Tuesday's landmark ruling means that insurers should now pay out for business interruption claims that had previously been rejected.
However not all policy wordings will be covered and in some instances insurers will not have to pay out for claims made for Covid-19-related losses, or they will have to pay out for limited claims only.
Insurers may also appeal the ruling, which could delay the payment of claims.
Eight insurers participated in the test case, which saw the Financial Conduct Authority (FCA) represent the interests of the policyholders, many of which were small- to medium-sized businesses. While 21 sample wordings were considered, the FCA estimated that some 700 policies across 60 different insurers affecting some 370,000 policyholders could be impacted by the case.
The FCA divided the policies considered into categories: disease clauses, prevention of access/public authority clauses, hybrid clauses, causation clauses and trends clauses. In relation to each category the court's rulings are as follows.
These are provisions that provide cover for business interruption in consequence of, following or arising from the occurrence of a notifiable disease within a specified radius of the insured premises.
The policies considered under this category were written by RSA, Argenta, MS Amlin and QBE and the court found that, with two exceptions, they provided cover for losses resulting from:
- interruption or interference with the business
- following/arising from/as a result of
- any notifiable disease/occurrence of a notifiable disease/arising from any human infectious or human contagious disease manifested by any person
- within 25 miles/1 mile/the 'vicinity' of the premises/insured location.
Prevention of access/public authority wordings
These are provisions that provide cover where there has been a prevention or hindrance of access to or use of the premises as a consequence of government or other authority action or restrictions.
The wordings in this category were written by Arch, Ecclesiastical, Hiscox, MS Amlin, RSA and Zurich. The wordings provide cover for loss resulting from:
- Prevention/denial/hindrance of access to the premises
- Due to actions/advice/restrictions of/imposed by order of
- A government/local authority/police/other body
- Due to an emergency likely to endanger life/neighbouring property/incident within a specified area.
The court concluded that, generally speaking, these clauses were to be construed more restrictively than the majority of the disease clauses, albeit their findings provide for cover for some insureds under some wordings.
The FCA's lawyers at Herbert Smith Freehills commented: "Whether cover is available to an insured under a prevention of access clause will therefore turn very closely upon the precise terms of the policy and the application of the government advice and regulations to the insured's particular business, such as whether their business was directly mandated to close or was affected by the more general "stay at home" requirements."

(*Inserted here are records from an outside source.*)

import Summits.AnomalousDissipation.AnomalousDissipation.Theorems.BaireTransferDenseLoudDesignerForcesErgodicGlue
import Summits.AnomalousDissipation.AnomalousDissipation.Theorems.BaireTransferDenseLoudDesignerForcesStubBirkhoffMeans
import Summits.AnomalousDissipation.AnomalousDissipation.Theorems.BaireTransferDenseLoudDesignerForcesStubTrajectoryPowerBudget
import Summits.AnomalousDissipation.AnomalousDissipation.Theorems.BaireTransferDenseLoudDesignerForcesStubRecurrence
import Summits.AnomalousDissipation.AnomalousDissipation.Theorems.BaireTransferDenseLoudDesignerForcesStubShadowBudgets
import Summits.AnomalousDissipation.AnomalousDissipation.Theorems.BaireTransferDenseLoudDesignerForcesStubClassicalPeriodicWitness
import Summits.AnomalousDissipation.AnomalousDissipation.Theorems.BaireTransferDenseLoudDesignerForcesErgodicClosing
import Summits.AnomalousDissipation.AnomalousDissipation.Theorems.BaireTransferDenseLoudDesignerForcesStubLoudInvariantMeasureOrbitClosure
import Summits.AnomalousDissipation.AnomalousDissipation.Theorems.BaireTransferDenseLoudDesignerForcesErgodicEncodingEquiv
import Summits.AnomalousDissipation.AnomalousDissipation.Theorems.BaireTransferDenseLoudDesignerForcesErgodicEntrySteadyState
import Summits.AnomalousDissipation.AnomalousDissipation.Theorems.BaireTransferDenseLoudDesignerForcesErgodicPeriodicOrbitB
import Summits.AnomalousDissipation.AnomalousDissipation.Theorems.BaireTransferDenseLoudDesignerForcesErgodicModel
import Summits.AnomalousDissipation.AnomalousDissipation.Theorems.BaireTransferDenseLoudDesignerForcesErgodicInvariantCore
import Summits.AnomalousDissipation.AnomalousDissipation.Theorems.BaireTransferDenseLoudDesignerForcesErgodicPhaseInjOn
import Summits.AnomalousDissipation.AnomalousDissipation.Theorems.BaireTransferDenseLoudDesignerForcesErgodicStokesResolvent
import Summits.AnomalousDissipation.AnomalousDissipation.Theorems.BaireTransferDenseLoudDesignerForcesErgodicModelMeasure
import Summits.AnomalousDissipation.AnomalousDissipation.Theorems.BaireTransferDenseLoudDesignerForcesErgodicModelCore
import Summits.AnomalousDissipation.AnomalousDissipation.Theorems.BaireTransferDenseLoudDesignerForcesErgodicSqrtResolvent
import Summits.AnomalousDissipation.AnomalousDissipation.Theorems.BaireTransferDenseLoudDesignerForcesErgodicModelCoreV
import Summits.AnomalousDissipation.AnomalousDissipation.Theorems.BaireTransferDenseLoudDesignerForcesErgodicEnstrophyLifespan
import Summits.AnomalousDissipation.AnomalousDissipation.Theorems.BaireTransferDenseLoudDesignerForcesErgodicL2H4Smoothing
import Summits.AnomalousDissipation.AnomalousDissipation.Theorems.BaireTransferDenseLoudDesignerForcesErgodicVStability
import Summits.AnomalousDissipation.AnomalousDissipation.Theorems.BaireTransferDenseLoudDesignerForcesErgodicLinearisedExistence
import Summits.AnomalousDissipation.AnomalousDissipation.Theorems.BaireTransferDenseLoudDesignerForcesErgodicSobolevFourWindow
import Summits.AnomalousDissipation.AnomalousDissipation.Theorems.BaireTransferDenseLoudDesignerForcesErgodicTimeDerivLinearised
import Summits.AnomalousDissipation.AnomalousDissipation.Theorems.BaireTransferDenseLoudDesignerForcesErgodicLinearisedH2Smoothing
-- (deferred until built on the farm) import Summits.AnomalousDissipation.AnomalousDissipation.Theorems.BaireTransferDenseLoudDesignerForcesErgodicH4Smoothing
-- (deferred until built on the farm) import Summits.AnomalousDissipation.AnomalousDissipation.Theorems.BaireTransferDenseLoudDesignerForcesErgodicLinearisedForcedVGrowth
-- (deferred until built on the farm) import Summits.AnomalousDissipation.AnomalousDissipation.Theorems.BaireTransferDenseLoudDesignerForcesErgodicRateTransfer
-- (deferred until built on the farm) import Summits.AnomalousDissipation.AnomalousDissipation.Theorems.BaireTransferDenseLoudDesignerForcesErgodicGevreyCompactness
-- (deferred until built on the farm) import Summits.AnomalousDissipation.AnomalousDissipation.Theorems.BaireTransferDenseLoudDesignerForcesErgodicLinearisedForcedExistence
-- (deferred until built on the farm) import Summits.AnomalousDissipation.AnomalousDissipation.Theorems.BaireTransferDenseLoudDesignerForcesErgodicLinearisedCompactness
-- (deferred until built on the farm) import Summits.AnomalousDissipation.AnomalousDissipation.Theorems.BaireTransferDenseLoudDesignerForcesErgodicGevreySobolevBounds
-- (deferred until built on the farm) import Summits.AnomalousDissipation.AnomalousDissipation.Theorems.BaireTransferDenseLoudDesignerForcesErgodicFirstRemainderV
-- (deferred until built on the farm) import Summits.AnomalousDissipation.AnomalousDissipation.Theorems.BaireTransferDenseLoudDesignerForcesErgodicStokesSemigroup
-- (deferred until built on the farm) import Summits.AnomalousDissipation.AnomalousDissipation.Theorems.BaireTransferDenseLoudDesignerForcesErgodicDuhamelOperator
-- (deferred until built on the farm) import Summits.AnomalousDissipation.AnomalousDissipation.Theorems.BaireTransferDenseLoudDesignerForcesErgodicGevreySmoothing
-- (deferred until built on the farm) import Summits.AnomalousDissipation.AnomalousDissipation.Theorems.BaireTransferDenseLoudDesignerForcesErgodicPerturbedLocalExistence
-- (deferred until built on the farm) import Summits.AnomalousDissipation.AnomalousDissipation.Theorems.BaireTransferDenseLoudDesignerForcesErgodicSmoothMildFlow
-- (deferred until built on the farm) import Summits.AnomalousDissipation.AnomalousDissipation.Theorems.BaireTransferDenseLoudDesignerForcesErgodicSingularGronwall
-- (deferred until built on the farm) import Summits.AnomalousDissipation.AnomalousDissipation.Theorems.BaireTransferDenseLoudDesignerForcesErgodicWeakDuhamel
-- (deferred until built on the farm) import Summits.AnomalousDissipation.AnomalousDissipation.Theorems.BaireTransferDenseLoudDesignerForcesErgodicPhaseGevrey
-- (deferred until built on the farm) import Summits.AnomalousDissipation.AnomalousDissipation.Theorems.BaireTransferDenseLoudDesignerForcesErgodicDiagonalSemigroupCalculus
-- (deferred until built on the farm) import Summits.AnomalousDissipation.AnomalousDissipation.Theorems.BaireTransferDenseLoudDesignerForcesErgodicLinearisedWeakDuhamel
-- (deferred until built on the farm) import Summits.AnomalousDissipation.AnomalousDissipation.Theorems.BaireTransferDenseLoudDesignerForcesErgodicMildTube
-- (deferred until built on the farm) import Summits.AnomalousDissipation.AnomalousDissipation.Theorems.BaireTransferDenseLoudDesignerForcesErgodicConjugatedMildIdentity
-- (deferred until built on the farm) import Summits.AnomalousDissipation.AnomalousDissipation.Theorems.BaireTransferDenseLoudDesignerForcesErgodicTorusInterpolation
-- (deferred until built on the farm) import Summits.AnomalousDissipation.AnomalousDissipation.Theorems.BaireTransferDenseLoudDesignerForcesErgodicContinuation
-- (deferred until built on the farm) import Summits.AnomalousDissipation.AnomalousDissipation.Theorems.BaireTransferDenseLoudDesignerForcesErgodicMildBilinearForm
-- (deferred until built on the farm) import Summits.AnomalousDissipation.AnomalousDissipation.Theorems.BaireTransferDenseLoudDesignerForcesErgodicLinearisedH3Smoothing
import Summits.AnomalousDissipation.AnomalousDissipation.Theorems.BaireTransferDenseLoudDesignerForcesErgodicModelDefs
-- (deferred until built on the farm) import Summits.AnomalousDissipation.AnomalousDissipation.Theorems.BaireTransferDenseLoudDesignerForcesErgodicVectorFieldHolder
-- (deferred until built on the farm) import Summits.AnomalousDissipation.AnomalousDissipation.Theorems.BaireTransferDenseLoudDesignerForcesErgodicFrameCurveDeriv
-- (deferred until built on the farm) import Summits.AnomalousDissipation.AnomalousDissipation.Theorems.BaireTransferDenseLoudDesignerForcesErgodicLinearMildFlow
-- (deferred until built on the farm) import Summits.AnomalousDissipation.AnomalousDissipation.Theorems.BaireTransferDenseLoudDesignerForcesErgodicLinearisedGevreySmoothing
-- (deferred until built on the farm) import Summits.AnomalousDissipation.AnomalousDissipation.Theorems.BaireTransferDenseLoudDesignerForcesErgodicModelSemigroup
-- (deferred until built on the farm) import Summits.AnomalousDissipation.AnomalousDissipation.Theorems.BaireTransferDenseLoudDesignerForcesErgodicModelCoreDynamics
-- (deferred until built on the farm) import Summits.AnomalousDissipation.AnomalousDissipation.Theorems.BaireTransferDenseLoudDesignerForcesErgodicModelMeasureCore
-- (deferred until built on the farm) import Summits.AnomalousDissipation.AnomalousDissipation.Theorems.BaireTransferDenseLoudDesignerForcesErgodicModelFrameExists
-- (deferred until built on the farm) import Summits.AnomalousDissipation.AnomalousDissipation.Theorems.BaireTransferDenseLoudDesignerForcesErgodicFramePreimage
-- (deferred until built on the farm) import Summits.AnomalousDissipation.AnomalousDissipation.Theorems.BaireTransferDenseLoudDesignerForcesErgodicEnlargedPhase
-- (deferred until built on the farm) import Summits.AnomalousDissipation.AnomalousDissipation.Theorems.BaireTransferDenseLoudDesignerForcesErgodicModelCoreCompactFrame
-- (deferred until built on the farm) import Summits.AnomalousDissipation.AnomalousDissipation.Theorems.BaireTransferDenseLoudDesignerForcesErgodicModelTube
-- (deferred until built on the farm) import Summits.AnomalousDissipation.AnomalousDissipation.Theorems.BaireTransferDenseLoudDesignerForcesErgodicVDataExistence
-- (deferred until built on the farm) import Summits.AnomalousDissipation.AnomalousDissipation.Theorems.BaireTransferDenseLoudDesignerForcesErgodicJointSmoothness
-- (deferred until built on the farm) import Summits.AnomalousDissipation.AnomalousDissipation.Theorems.BaireTransferDenseLoudDesignerForcesErgodicModelIterate
-- (deferred until built on the farm) import Summits.AnomalousDissipation.AnomalousDissipation.Theorems.BaireTransferDenseLoudDesignerForcesErgodicModelDerivative
-- (deferred until built on the farm) import Summits.AnomalousDissipation.AnomalousDissipation.Theorems.BaireTransferDenseLoudDesignerForcesErgodicGevreyInterpolation
-- (deferred until built on the farm) import Summits.AnomalousDissipation.AnomalousDissipation.Theorems.BaireTransferDenseLoudDesignerForcesErgodicTwoBackgroundGevreySmoothing
-- (deferred until built on the farm) import Summits.AnomalousDissipation.AnomalousDissipation.Theorems.BaireTransferDenseLoudDesignerForcesErgodicConjugatedLinearisedMildIdentity
-- (deferred until built on the farm) import Summits.AnomalousDissipation.AnomalousDissipation.Theorems.BaireTransferDenseLoudDesignerForcesErgodicMildFlowDerivativesContinuity
-- (deferred until built on the farm) import Summits.AnomalousDissipation.AnomalousDissipation.Theorems.BaireTransferDenseLoudDesignerForcesErgodicTubeOrbitClassical
-- (deferred until built on the farm) import Summits.AnomalousDissipation.AnomalousDissipation.Theorems.BaireTransferDenseLoudDesignerForcesErgodicClosedOrbitClassical
-- (deferred until built on the farm) import Summits.AnomalousDissipation.AnomalousDissipation.Theorems.BaireTransferDenseLoudDesignerForcesErgodicModelTimeDerivativeFields
-- (deferred until built on the farm) import Summits.AnomalousDissipation.AnomalousDissipation.Theorems.BaireTransferDenseLoudDesignerForcesErgodicModelDerivativeCompactInjective
-- (deferred until built on the farm) import Summits.AnomalousDissipation.AnomalousDissipation.Theorems.BaireTransferDenseLoudDesignerForcesErgodicHyperbolicityTransfer
-- (deferred until built on the farm) import Summits.AnomalousDissipation.AnomalousDissipation.Theorems.BaireTransferDenseLoudDesignerForcesErgodicLinearisedVDataExistence
-- (deferred until built on the farm) import Summits.AnomalousDissipation.AnomalousDissipation.Theorems.BaireTransferDenseLoudDesignerForcesErgodicModelMixedDerivativeField
import Summits.AnomalousDissipation.AnomalousDissipation.Theorems.BaireTransferDenseLoudDesignerForcesErgodicSmoothModel
import Literature.Dynamics.Hyperbolic.GrowthRates
import Literature.Dynamics.Hyperbolic.HyperbolicSemiflowModel
import HarnessLib.Audit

These are provisions that are engaged by restrictions imposed on the premises in relation to a notifiable disease.
These clauses are a blend of a disease wording and prevention of access/public authority wording. The policies in this category were wordings from Hiscox and RSA. Again, there were variations between the wordings, but broadly they provided cover for losses resulting from:
- An interruption to the business
- Due to an inability to use the premises
- Due to restrictions imposed by a public authority
- Following an occurrence of disease
Two action groups – the Hiscox Action Group and the Hospitality Insurance Group Action (HIGA) – were given permission to present arguments in addition to those put forward by the FCA.

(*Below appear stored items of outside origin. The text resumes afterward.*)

namespace Literature.MathematicalPhysics.QuantumFieldTheory.Balaban1983to89.B13PolynomialRangeLetters

open Metric Set Finset
open scoped Matrix
open NormedSpace (exp)
open Literature.MathematicalPhysics.QuantumFieldTheory.Balaban1983to89
open Literature.MathematicalPhysics.QuantumFieldTheory.Balaban1983to89.B9Thm37GlueTorus (tdist1 tdist1_nonneg tdist1_comm tdist1_self)
open Literature.MathematicalPhysics.QuantumFieldTheory.Balaban1983to89.B5TorusCover (UT)
open Literature.MathematicalPhysics.QuantumFieldTheory.Balaban1983to89.B13EntrywiseWalks (RawEntryLetters)
open Literature.MathematicalPhysics.QuantumFieldTheory.Balaban1983to89.B13AccretiveOfRealCoercive (rawEntryLetters_of_range_family)
open Literature.MathematicalPhysics.QuantumLattice (norm_exp_le)

variable {ν : ℕ} {Nf : Fin ν → ℕ} [∀ i, NeZero (Nf i)]
variable {E : Type*} [NormedAddCommGroup E] [NormedSpace ℂ E]
variable {𝔸 : Type*} [NormedRing 𝔸] [NormedAlgebra ℂ 𝔸] [NormOneClass 𝔸]
variable {p : Type}

/-! ## §1. Word calculus: ordered products of bounded holomorphic letters, their functionals, finite sums -/

section Words

variable {β σ : Type*}

omit [NormOneClass 𝔸] in
/-- Every letter holomorphic on `s` ⟹ every WORD PRODUCT `u ↦ Π_{b ∈ w} g_b(u)` (ordered, `𝔸` non-commutative) holomorphic on `s`
(induction on the word over Mathlib's `DifferentiableOn.mul`; the parallel transport along a contour as a function of the complexified
gauge field, [B9] Thm 3.4 p. 400, «analytic function of A(b)»). [cite: Balaban1985BackgroundPropagators, Thm 3.4 p.400] -/
theorem differentiableOn_listProd_map {g : β → E → 𝔸} {s : Set E} (hg : ∀ b, DifferentiableOn ℂ (g b) s) :
    ∀ w : List β, DifferentiableOn ℂ (fun u => (w.map fun b => g b u).prod) s
  | [] => by simpa only [List.map_nil, List.prod_nil] using differentiableOn_const (1 : 𝔸)
  | b :: w => by
      simpa only [List.map_cons, List.prod_cons] using (hg b).fun_mul (differentiableOn_listProd_map hg w)

omit [NormedAlgebra ℂ 𝔸] in
/-- Letter bounds multiply along a word: `‖a_b‖ ≤ M_b` for every letter ⟹ `‖Π_{b∈w} a_b‖ ≤ Π_{b∈w} M_b` (`‖1‖ = 1` for the empty
word; [4] p. 232 «this property is preserved under the composition of operators possessing it»).
[cite: Balaban1984PropagatorsII, (2.52) p.232] -/
theorem norm_listProd_map_le {a : β → 𝔸} {M : β → ℝ} (hM : ∀ b, ‖a b‖ ≤ M b) :
    ∀ w : List β, ‖(w.map a).prod‖ ≤ (w.map M).prod
  | [] => by simp only [List.map_nil, List.prod_nil, norm_one, le_refl]
  | b :: w => by
      rw [List.map_cons, List.prod_cons, List.map_cons, List.prod_cons]
      exact (norm_mul_le _ _).trans
        (mul_le_mul (hM b) (norm_listProd_map_le hM w) (norm_nonneg _) ((norm_nonneg _).trans (hM b)))

omit [NormedRing 𝔸] [NormedAlgebra ℂ 𝔸] [NormOneClass 𝔸] in
/-- A CONSTANT letter bound `K` gives the word bound `K^{|w|}` (list plumbing). [folklore] -/
private theorem listProd_map_const (K : ℝ) (w : List β) : (w.map fun _ => K).prod = K ^ w.length := by
  rw [List.map_const', List.prod_replicate]

omit [NormOneClass 𝔸] in
/-- Finite sums of continuous-linear-functional images of word products are holomorphic where the letters are
(the matrix entry of a local gauge-covariant operator as a function of the complexified field, [B9] Thm 3.4 and (3.50) p. 400).
[cite: Balaban1985BackgroundPropagators, Thm 3.4 and (3.50) p.400] -/
theorem differentiableOn_sum_clm_listProd {g : β → E → 𝔸} {s : Set E} (hg : ∀ b, DifferentiableOn ℂ (g b) s)
    (S : Finset σ) (φ : σ → 𝔸 →L[ℂ] ℂ) (w : σ → List β) :
    DifferentiableOn ℂ (fun u => ∑ t ∈ S, φ t (((w t).map fun b => g b u).prod)) s :=
  DifferentiableOn.fun_sum fun t _ => (φ t).differentiable.comp_differentiableOn (differentiableOn_listProd_map hg (w t))

/-- … and are bounded by `Σ_s ‖φ_s‖·Π_{b∈w_s} M_b` (the uniform bound of a local operator's entry on the complex neighbourhood,
[B9] Thm 3.4 p. 400; composition bound [4] (2.52)). [cite: Balaban1985BackgroundPropagators, Thm 3.4 and (3.50) p.400] -/
theorem norm_sum_clm_listProd_le {a : β → 𝔸} {M : β → ℝ} (hM : ∀ b, ‖a b‖ ≤ M b) (S : Finset σ) (φ : σ → 𝔸 →L[ℂ] ℂ)
    (w : σ → List β) :
    ‖∑ t ∈ S, φ t (((w t).map a).prod)‖ ≤ ∑ t ∈ S, ‖φ t‖ * ((w t).map M).prod :=
  (norm_sum_le _ _).trans (Finset.sum_le_sum fun t _ => (φ t).le_opNorm_of_le (norm_listProd_map_le hM (w t)))

end Words

/-! ## §2. Atoms on the chart ball `‖u‖ < R` -/

section Atoms

variable {F : Type*} [NormedAddCommGroup F] [NormedSpace ℂ F]

omit [NormedSpace ℂ E] in
/-- A point of the ball has norm `< R` (plumbing). [folklore] -/
private theorem norm_lt_of_mem_ball {R : ℝ} {u : E} (hu : u ∈ ball (0 : E) R) : ‖u‖ < R := by
  rwa [mem_ball_zero_iff] at hu

/-- A continuous linear coordinate is bounded by `‖ℓ‖·R` on the ball (the chart coordinates `A(b)` of the complexified field;
plumbing over `ContinuousLinearMap.le_opNorm`). [folklore] -/
private theorem norm_clm_apply_le_of_mem_ball (ℓ : E →L[ℂ] F) {R : ℝ} {u : E} (hu : u ∈ ball (0 : E) R) : ‖ℓ u‖ ≤ ‖ℓ‖ * R :=
  (ℓ.le_opNorm u).trans (mul_le_mul_of_nonneg_left (norm_lt_of_mem_ball hu).le (norm_nonneg _))

variable [CompleteSpace 𝔸]

omit [NormOneClass 𝔸] in
/-- THE EXPONENTIAL ATOM IS ENTIRE: `u ↦ exp(L u)` for a continuous linear `L : E → 𝔸` into a Banach algebra (the link variable
`U′(b) = exp iηA(b)` of [B9] p. 390 as a function of the complexified field — «analytic function of A(b)», p. 400; Mathlib
`NormedSpace.exp_analytic`). [cite: Balaban1985BackgroundPropagators, p.390 and Thm 3.4 p.400] -/
theorem differentiable_exp_clm (L : E →L[ℂ] 𝔸) : Differentiable ℂ fun u => exp (L u) :=
  fun u => (NormedSpace.exp_analytic (𝕂 := ℂ) (L u)).differentiableAt.comp u L.differentiableAt

/-- … AND BOUNDED BY `e^{‖L‖R}` ON THE BALL (`‖exp a‖ ≤ e^{‖a‖}`, the tree's `QuantumLattice.norm_exp_le` BY NAME; the size of the
complex neighbourhood «ηA sufficiently small», p. 390). [cite: Balaban1985BackgroundPropagators, p.390 and Thm 3.4 p.400] -/
theorem norm_exp_clm_le_of_mem_ball (L : E →L[ℂ] 𝔸) {R : ℝ} {u : E} (hu : u ∈ ball (0 : E) R) :
    ‖exp (L u)‖ ≤ Real.exp (‖L‖ * R) :=
  (norm_exp_le ℂ (L u)).trans (Real.exp_le_exp.2 (norm_clm_apply_le_of_mem_ball L hu))

omit [NormOneClass 𝔸] in
/-- The FORWARD TRANSPORT LETTER `u ↦ exp(L u)·U₀` («U = U′U₀», [B9] p. 390; `exp(iη ad A(b))R(U_b)` in (3.50) p. 400) is entire.
[cite: Balaban1985BackgroundPropagators, p.390 and (3.50) p.400] -/
theorem differentiable_exp_clm_mul_const (L : E →L[ℂ] 𝔸) (U₀ : 𝔸) : Differentiable ℂ fun u => exp (L u) * U₀ :=
  (differentiable_exp_clm L).mul_const U₀

/-- … and bounded by `K₀·e^{ΛR}` on the ball once `‖L‖ ≤ Λ`, `‖U₀‖ ≤ K₀`. [cite: Balaban1985BackgroundPropagators, p.390 and (3.50) p.400] -/
theorem norm_exp_clm_mul_const_le (L : E →L[ℂ] 𝔸) (U₀ : 𝔸) {Λ K₀ R : ℝ} (hL : ‖L‖ ≤ Λ) (hU : ‖U₀‖ ≤ K₀) (hR : 0 ≤ R)
    {u : E} (hu : u ∈ ball (0 : E) R) : ‖exp (L u) * U₀‖ ≤ K₀ * Real.exp (Λ * R) := by
  refine (norm_mul_le _ _).trans ?_
  rw [mul_comm]
  exact mul_le_mul hU ((norm_exp_clm_le_of_mem_ball L hu).trans (Real.exp_le_exp.2 (mul_le_mul_of_nonneg_right hL hR)))
    (norm_nonneg _) ((norm_nonneg _).trans hU)

omit [NormOneClass 𝔸] in
/-- The BACKWARD TRANSPORT LETTER `u ↦ V₀·exp(−L u)` (the reversed bond: `U(b)⁻¹ = U₀(b)⁻¹exp(−iηA(b))`, the holomorphic stand-in for
`U(b)*` off the real configurations, [B9] (3.5) p. 391, Thm 3.4 p. 400) is entire.
[cite: Balaban1985BackgroundPropagators, (3.5) p.391 and Thm 3.4 p.400] -/
theorem differentiable_const_mul_exp_neg_clm (L : E →L[ℂ] 𝔸) (V₀ : 𝔸) : Differentiable ℂ fun u => V₀ * exp (-(L u)) := by
  have h : Differentiable ℂ fun u => exp ((-L) u) := differentiable_exp_clm (-L)
  simp only [FunLike.coe_neg, Pi.neg_apply] at h
  exact h.const_mul V₀

/-- … and bounded by `K₀·e^{ΛR}` on the ball once `‖L‖ ≤ Λ`, `‖V₀‖ ≤ K₀`. [cite: Balaban1985BackgroundPropagators, (3.5) p.391 and Thm 3.4 p.400] -/
theorem norm_const_mul_exp_neg_clm_le (L : E →L[ℂ] 𝔸) (V₀ : 𝔸) {Λ K₀ R : ℝ} (hL : ‖L‖ ≤ Λ) (hV : ‖V₀‖ ≤ K₀) (hR : 0 ≤ R)
    {u : E} (hu : u ∈ ball (0 : E) R) : ‖V₀ * exp (-(L u))‖ ≤ K₀ * Real.exp (Λ * R) := by
  refine (norm_mul_le _ _).trans (mul_le_mul hV ?_ (norm_nonneg _) ((norm_nonneg _).trans hV))
  have h := norm_exp_clm_le_of_mem_ball (-L) hu
  rw [FunLike.coe_neg, Pi.neg_apply, norm_neg] at h
  exact h.trans (Real.exp_le_exp.2 (mul_le_mul_of_nonneg_right hL hR))

omit [NormedRing 𝔸] [NormedAlgebra ℂ 𝔸] [NormOneClass 𝔸] [CompleteSpace 𝔸] in
/-- The SCALAR exponential atom `u ↦ e^{ℓ(u)}` (abelian link variables; the entries of (3.23)–(3.26) for `G = U(1)`) is entire.
[cite: Balaban1985BackgroundPropagators, p.390 and Thm 3.4 p.400] -/
theorem differentiable_cexp_clm (ℓ : E →L[ℂ] ℂ) : Differentiable ℂ fun u => Complex.exp (ℓ u) :=
  Complex.differentiable_exp.comp ℓ.differentiable

omit [NormedRing 𝔸] [NormedAlgebra ℂ 𝔸] [NormOneClass 𝔸] [CompleteSpace 𝔸] in
/-- … and bounded by `e^{‖ℓ‖R}` on the ball. [cite: Balaban1985BackgroundPropagators, p.390 and Thm 3.4 p.400] -/
theorem norm_cexp_clm_le_of_mem_ball (ℓ : E →L[ℂ] ℂ) {R : ℝ} {u : E} (hu : u ∈ ball (0 : E) R) :
    ‖Complex.exp (ℓ u)‖ ≤ Real.exp (‖ℓ‖ * R) :=
  (Complex.norm_exp_le_exp_norm _).trans (Real.exp_le_exp.2 (norm_clm_apply_le_of_mem_ball ℓ hu))

end Atoms

/-! ## §3. ★ The packaging: census class (C) in the letter currency -/

section Packaging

HIGA comprehensively won on all grounds in relation to submissions made in respect of the Resilience (Marsh/Jelf) policy wording, which covered three principal heads of cover: disease, enforced closure and prevention of access. HIGA is now considering opening up its group action to include other Resilience policyholders (where policies were written by a multitude of other major insurers on the same wording considered in the test case).
For policy wording QBE1, which included a 25-mile disease clause, the court also ruled that claims should be covered.
However QBE2 and QBE3 were distinguished from QBE1 by the court and consequently HIGA has said it will consider the implications of the judgement in more detail to establish where that leaves these policy holders under these wordings.
HIGA considers that policyholders insured by QBE under the QBE2 NDML Nightclub and Late Night Venue Policy (policy wording number PNML010119) and QBE3 policy wording, in light of the court's judgment, will not be able to establish cover for business interruption losses relating to Covid-19 or governmental responses in relation to it.
Sonia Campbell, head of the insurance disputes practice and partner at Mishcon de Reya, who is representing HIGA and informed this piece along with Herbert Smith Freehills, said that insurers should now do "the right thing" and pay claims under the policies where the court has ruled there is responsive cover.
Campbell has urged business policyholders who believe they have cover to get in touch if they are interested in joining the action group, which is being expanded to include businesses from all sectors where those businesses are insured under the QBE1 Disease wording or the Resilience (Marsh/Jelf) wording.